Page:Pirenne – Histoire de Belgique – Tome 7.djvu/126

Le texte de cette page a été corrigé et est conforme au fac-similé.

C’était la première fois que le chef du Cabinet était désigné en dehors des Chambres. Les services éminents qu’il avait rendus au pays pourraient-ils compenser cette cause de faiblesse ? Mais l’ingratitude s’impose nécessairement aux partis et le roi put s’en convaincre aussitôt. Peut-être avait-il espéré satisfaire tout le monde en engageant van de Weyer, rationaliste notoire, à s’entourer surtout de collaborateurs catholiques. Il ne réussit qu’à le discréditer à la fois auprès des libéraux qui ne virent en lui qu’un transfuge, et des catholiques qui le considéraient comme un adversaire de leur foi. « Pourquoi est-on allé vous chercher au delà de la mer ? » s’écria Paul Devaux, et ces paroles indiquaient suffisamment que le temps était passé où la couronne pourrait imposer au Parlement un ministère de son choix. Au sein même du Cabinet d’ailleurs, l’unionisme, désormais condamné dans les Chambres, ne parvenait pas à s’imposer. L’impossibilité de se mettre d’accord avec ses collègues sur un projet de loi organisant l’enseignement moyen, poussa van de Weyer, après une pénible administration de huit mois, à renoncer à la tâche dont il avait été chargé malgré lui.

Une fois de plus le roi se tourna vers les libéraux. Mais Rogier ne voulait accepter la mission de former un gouvernement qu’en prenant pour programme l’indépendance du pouvoir civil et en recevant l’assurance d’une dissolution des Chambres en cas « d’opposition journalière et combinée de leur part ». Devant cette décision bien arrêtée de n’administrer qu’avec l’appui du libéralisme, il ne restait au roi qu’à s’adresser aux catholiques, qui seuls demeuraient fidèles à la politique unioniste à laquelle il ne se résolvait pas à renoncer[1]. Le Cabinet formé par le comte de Theux (31 mars 1846-12 août 1847) fut recruté tout entier à droite.

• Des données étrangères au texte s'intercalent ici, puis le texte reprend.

import Mathlib
import Summits.KontsevichZagierPeriods.Zeta5Search.OriginWindowClasses
import Summits.KontsevichZagierPeriods.Zeta5Search.CellKitRays
import HarnessLib

/-!
# ζ(5) search — RAY #4 of the T1 map: the ORIGIN window `M = 26` (`2n < p`, `12p ≤ 25n`), typed for the atlas machine (HONEST FRAMING: systematic search; no irrationality claim unless certified)

Cell `pub-zeta5`, GEN-2 seat generation 16.  Companion of `Ray4OriginWindowO8.lean` (same ray `b(n) = bLin (8n) (6n) n`, `b₀ = 34n`, `d = 25`;
same format): the census atlas's second origin window of ray #4, `θ = p/n ∈ (2, 25/12]` (`0.083` nats/step, exponent `4 → 3`).
Type inventory (gen-2 g16 `ray4wins.py` / `ray4scan.py`, exact port of the tree definitions; every prime of the window with `n ≤ 300`):
`M = 26`, deep types `D26` (one conjugate pair, no palindrome), centre-free sub-deep types `S26` (two conjugate pairs), no centre types,
line direction `u26`, constant `c26` — EVERY rational identity of `LineData u26 c26 D26 S26 P26` PROVED (`TypeEval` mirror, `decide +kernel`;
8 identities), the class-structure statement `Ray4OriginClassesO26` (`@[conjecture]`, for the atlas machine) and the PROVED reduction
`ray4WindowO26_of : Ray4OriginClassesO26 → Ray4WindowO26` (`v_p(Cas₇(b(n))) ≥ −47 = 5 − 2M`; the generic `bLin` reduction is
`Ray4Windows.linWindow_of_classes` of `Ray4OriginWindowO8.lean`, restated here as a private copy so that the two files are independent).
`p`-adic bookkeeping of rational numbers; nothing here bears on irrationality.
-/

noncomputable section

open Finset

namespace Summit.KontsevichZagierPeriods.Zeta5Search.Ray4Windows

open Summit.KontsevichZagierPeriods.Zeta5Search.CasoratianValuation (InPolytope shift casoratian)
open Summit.KontsevichZagierPeriods.Zeta5Search.ClusterValuation
open Summit.KontsevichZagierPeriods.Zeta5Search.SecondOrder
open Summit.KontsevichZagierPeriods.Zeta5Search.ResidueLaw
open Summit.KontsevichZagierPeriods.Zeta5Search.WedgeDictionary (dOf)
open Summit.KontsevichZagierPeriods.Zeta5Search.LevelClass (typeW typeV)
open Summit.KontsevichZagierPeriods.Zeta5Search.CellKit (bLin bLin_zero bLin_succ inPolytope_bLin inPolytope_shift_bLin)
open Summit.KontsevichZagierPeriods.Zeta5Search.ZeroWindows (deepPoint pairPoint)
open Summit.KontsevichZagierPeriods.Zeta5Search.OriginWindows
open Summit.KontsevichZagierPeriods.Zeta5Search.TypeEval (typeRho_eq_typeRhoC)

variable {p : ℕ} [hp : Fact p.Prime]

/-! ## §1 The generic `bLin` reduction (private copy of `Ray4OriginWindowO8.linWindow_of_classes`) -/

/-- `dOf (bLin a e n) = 15n + 3e − a`. -/
private theorem dOf_bLin'' (a e n : ℕ) : dOf (bLin a e n) = 15 * (n : ℤ) + 3 * e - a := by
  simp only [dOf, Finset.sum_range_succ, Finset.sum_range_zero]
  rw [bLin_zero, bLin_succ a e n 0 (by norm_num), bLin_succ a e n 1 (by norm_num), bLin_succ a e n 2 (by norm_num),
    bLin_succ a e n 3 (by norm_num), bLin_succ a e n 4 (by norm_num), bLin_succ a e n 5 (by norm_num), bLin_succ a e n 6 (by norm_num)]
  push_cast
  ring

omit hp in
/-- The generic origin-window reduction on a linear ray (see `Ray4OriginWindowO8.linWindow_of_classes`). -/
private theorem linWindow_of_classes' (a e n p' M : ℕ) (D S P : List (List ℤ)) (u : ℤ × ℤ) (c : ℚ) (hn : 1 ≤ n)
    (ha : a + 1 ≤ 15 * n + 3 * e) (hp' : p'.Prime) (h5 : 5 ≤ p') (hpn : p' ≤ 2 * a + 12 * n + e) (hp2 : 2 * a + 12 * n + e + 2 < p' ^ 2)
    (hM : 6 ≤ M) (hMe : Even M) (hdeg : (p' : ℤ) * ((M : ℤ) - 2) ≤ 2 * (15 * (n : ℤ) + 3 * e - a) + 1)
    (hu : ¬ ((p' : ℤ) ∣ u.1 ∧ (p' : ℤ) ∣ u.2)) (hI : LineData u c D S P) (hC : OriginWindowClasses (bLin a e n) p' M D S P)
    (hne : casoratian (bLin a e n) 7 ≠ 0) : (5 : ℤ) - 2 * M ≤ padicValRat p' (casoratian (bLin a e n) 7) := by
  haveI : Fact p'.Prime := ⟨hp'⟩
  have hpb : (p' : ℤ) ≤ bLin a e n 0 := by rw [bLin_zero]; exact_mod_cast hpn
  have hp2' : (bLin a e n 0 + 2 : ℤ) < (p' : ℤ) ^ 2 := by rw [bLin_zero]; exact_mod_cast hp2
  have hdeg' : (p' : ℤ) * ((M : ℤ) - 2) + ∑ x ∈ range p', classExp (bLin a e n) p' x ≤ -4 := by
    rw [sum_classExp_range (bLin a e n) (inPolytope_bLin (by omega)) h5, dOf_bLin'']; omega
  exact bound_of_classes (bLin a e n) 7 M D S P u c (inPolytope_bLin (by omega)) (inPolytope_shift_bLin hn ha)
    (by norm_num) (by norm_num) h5 hpb hp2' hM hMe hu hdeg' hC hI hne

/-! ## §2 Ray #4, origin window `M = 26` (`2n < p`, `12p ≤ 25n`): type inventory and PROVED line data -/

/-- `M = 26`, `θ ∈ (2, 25/12]`: deep types (one conjugate pair). -/
def D26 : List (List ℤ) := [[1, 1, 1, 0, -2, -4, -6, -6, -6, -5, -3, -1, 1, 1, 1, 1], [1, 1, 1, 1, -1, -3, -5, -6, -6, -6, -4, -2, 0, 1, 1, 1]]
/-- `M = 26`: centre-free sub-deep types (two conjugate pairs). -/
def S26 : List (List ℤ) :=
  [[1, 1, 1, 1, -2, -4, -6, -6, -6, -5, -3, -1, 1, 1, 1, 1], [1, 1, 1, 1, -1, -3, -5, -6, -6, -6, -4, -2, 0, 1, 1, 1, 1],
   [1, 1, 1, 1, -1, -3, -5, -6, -6, -6, -4, -2, 1, 1, 1, 1], [1, 1, 1, 1, 0, -2, -4, -6, -6, -6, -5, -3, -1, 1, 1, 1, 1]]
/-- `M = 26`: no centre types (`b₀ = 34n` is even). -/
def P26 : List (List ℤ) := []
/-- `M = 26`: primitive direction of the line of orbit points (gen-2 g16 `linedata.py`). -/
def u26 : ℤ × ℤ := (19523022040368000, -29621220048614137)
/-- `M = 26`: the constant `Φ_u` along the line. -/
def c26 : ℚ := -155922441816429018071 / 1306368000

set_option maxHeartbeats 8000000 in
/-- Line datum (`M = 26`): deep type 1, its exact orbit vector is `∥ u26`. -/
theorem d26_dir_1 : lineVal u26 (dirVec [1, 1, 1, 0, -2, -4, -6, -6, -6, -5, -3, -1, 1, 1, 1, 1]) = 0 := by
  unfold lineVal dirVec LevelClass.typeW LevelClass.typeV; simp only [typeRho_eq_typeRhoC]; decide +kernel

set_option maxHeartbeats 8000000 in
/-- Line datum (`M = 26`): deep type 1, its doubled orbit point has `Φ_u = c26`. -/
theorem d26_pt_1 : lineVal u26 (deepPt [1, 1, 1, 0, -2, -4, -6, -6, -6, -5, -3, -1, 1, 1, 1, 1]) = c26 := by
  unfold lineVal deepPt typeTauW typeTauV typeW2 typeV2 LevelClass.typeW LevelClass.typeV; simp only [typeRho_eq_typeRhoC]; decide +kernel

set_option maxHeartbeats 8000000 in
/-- Line datum (`M = 26`): deep type 2, its exact orbit vector is `∥ u26`. -/
theorem d26_dir_2 : lineVal u26 (dirVec [1, 1, 1, 1, -1, -3, -5, -6, -6, -6, -4, -2, 0, 1, 1, 1]) = 0 := by
  unfold lineVal dirVec LevelClass.typeW LevelClass.typeV; simp only [typeRho_eq_typeRhoC]; decide +kernel

set_option maxHeartbeats 8000000 in
/-- Line datum (`M = 26`): deep type 2, its doubled orbit point has `Φ_u = c26`. -/
theorem d26_pt_2 : lineVal u26 (deepPt [1, 1, 1, 1, -1, -3, -5, -6, -6, -6, -4, -2, 0, 1, 1, 1]) = c26 := by
  unfold lineVal deepPt typeTauW typeTauV typeW2 typeV2 LevelClass.typeW LevelClass.typeV; simp only [typeRho_eq_typeRhoC]; decide +kernel

set_option maxHeartbeats 8000000 in
/-- Line datum (`M = 26`): sub-deep type 1, its pair point has `Φ_u = c26`. -/
theorem s26_pt_1 : lineVal u26 (pairPoint [1, 1, 1, 1, -2, -4, -6, -6, -6, -5, -3, -1, 1, 1, 1, 1]) = c26 := by
  unfold lineVal ZeroWindows.pairPoint LevelClass.typeW LevelClass.typeV; simp only [typeRho_eq_typeRhoC]; decide +kernel

set_option maxHeartbeats 8000000 in
/-- Line datum (`M = 26`): sub-deep type 2, its pair point has `Φ_u = c26`. -/
theorem s26_pt_2 : lineVal u26 (pairPoint [1, 1, 1, 1, -1, -3, -5, -6, -6, -6, -4, -2, 0, 1, 1, 1, 1]) = c26 := by
  unfold lineVal ZeroWindows.pairPoint LevelClass.typeW LevelClass.typeV; simp only [typeRho_eq_typeRhoC]; decide +kernel

set_option maxHeartbeats 8000000 in
/-- Line datum (`M = 26`): sub-deep type 3, its pair point has `Φ_u = c26`. -/
theorem s26_pt_3 : lineVal u26 (pairPoint [1, 1, 1, 1, -1, -3, -5, -6, -6, -6, -4, -2, 1, 1, 1, 1]) = c26 := by
  unfold lineVal ZeroWindows.pairPoint LevelClass.typeW LevelClass.typeV; simp only [typeRho_eq_typeRhoC]; decide +kernel

set_option maxHeartbeats 8000000 in
/-- Line datum (`M = 26`): sub-deep type 4, its pair point has `Φ_u = c26`. -/
theorem s26_pt_4 : lineVal u26 (pairPoint [1, 1, 1, 1, 0, -2, -4, -6, -6, -6, -5, -3, -1, 1, 1, 1, 1]) = c26 := by
  unfold lineVal ZeroWindows.pairPoint LevelClass.typeW LevelClass.typeV; simp only [typeRho_eq_typeRhoC]; decide +kernel

/-- **The line data of the ray-#4 `M = 26` window HOLD.** -/
theorem lineData26 : LineData u26 c26 D26 S26 P26 := by
  refine ⟨?_, ?_, ?_⟩
  · intro T hT
    simp only [D26, List.mem_cons, List.not_mem_nil, or_false] at hT
    rcases hT with rfl | rfl
    · exact ⟨d26_dir_1, d26_pt_1⟩
    · exact ⟨d26_dir_2, d26_pt_2⟩
  · intro s hs
    simp only [S26, List.mem_cons, List.not_mem_nil, or_false] at hs
    rcases hs with rfl | rfl | rfl | rfl
    · exact s26_pt_1
    · exact s26_pt_2
    · exact s26_pt_3
    · exact s26_pt_4
  · intro T hT
    simp [P26] at hT

omit hp in
/-- `u26` is primitive, so never `≡ 0 (mod p)`. -/
theorem u26_ne (hq : p.Prime) : ¬ ((p : ℤ) ∣ u26.1 ∧ (p : ℤ) ∣ u26.2) := by
  rintro ⟨h1, h2⟩
  have h := Int.dvd_gcd h1 h2
  rw [show Int.gcd u26.1 u26.2 = 1 by decide +kernel] at h
  exact hq.one_lt.ne' (Nat.dvd_one.1 (by exact_mod_cast h))

/-! ## §3 The window statements and the reduction -/

/-- **RAY-#4 WINDOW `M = 26`** (`2 < θ ≤ 25/12`, `p² > b₀ + 2`; origin regime, `casLB + 2`): `v_p(Cas₇(bLin (8n) (6n) n)) ≥ −47 = 5 − 2M`
(census atlas: exponent `4 → 3` on this window, `0.083` nats/step). -/
@[conjecture] def Ray4WindowO26 : Prop :=
  ∀ n p : ℕ, 2 ≤ n → p.Prime → 2 * n < p → 12 * p ≤ 25 * n → 34 * n + 2 < p * p → casoratian (bLin (8 * n) (6 * n) n) 7 ≠ 0 →
    (-47 : ℤ) ≤ padicValRat p (casoratian (bLin (8 * n) (6 * n) n) 7)

/-- **CLASS STRUCTURE, ray-#4 origin window `M = 26`** (`2n < p`, `12p ≤ 25n`).  gen-2 g16 `ray4scan.py`: every prime of the window with
`p² > 34n + 2` and `n ≤ 300`, 0 exceptions — to be discharged uniformly by the atlas machine. -/
@[conjecture] def Ray4OriginClassesO26 : Prop :=
  ∀ n p : ℕ, 2 ≤ n → p.Prime → 2 * n < p → 12 * p ≤ 25 * n → OriginWindowClasses (bLin (8 * n) (6 * n) n) p 26 D26 S26 P26

omit hp in
/-- **`Ray4WindowO26` from its class structure** (the line data being PROVED). -/
theorem ray4WindowO26_of (hC : Ray4OriginClassesO26) : Ray4WindowO26 := by
  intro n p hn hp h1 h2 hw hne
  have h5 : 5 ≤ p := by omega
  have hp2 : 2 * (8 * n) + 12 * n + 6 * n + 2 < p ^ 2 := by nlinarith
  exact linWindow_of_classes' (8 * n) (6 * n) n p 26 D26 S26 P26 u26 c26 (by omega) (by omega) hp h5 (by omega) hp2 (by norm_num)
    (by decide) (by push_cast; omega) (u26_ne hp) lineData26 (hC n p hn hp h1 h2) hne

end Summit.KontsevichZagierPeriods.Zeta5Search.Ray4Windows

end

  1. C’est bien certainement pour cela qu’il considère à cette époque les catholiques comme « unsere nationalsten Leute » ; les libéraux, ou comme il dit les anticatholiques, « repräsentieren etwas das System des verstorbenen Königs Wilhelm » (Lettre à l’Archiduc Jean). Corti, op. cit., p. 139. En 1841, il dit au ministre du Piémont que « le parti catholique est le plus ferme soutien de mon gouvernement. » C. Buraggi, etc., Belgio e Piemonte, p. 54.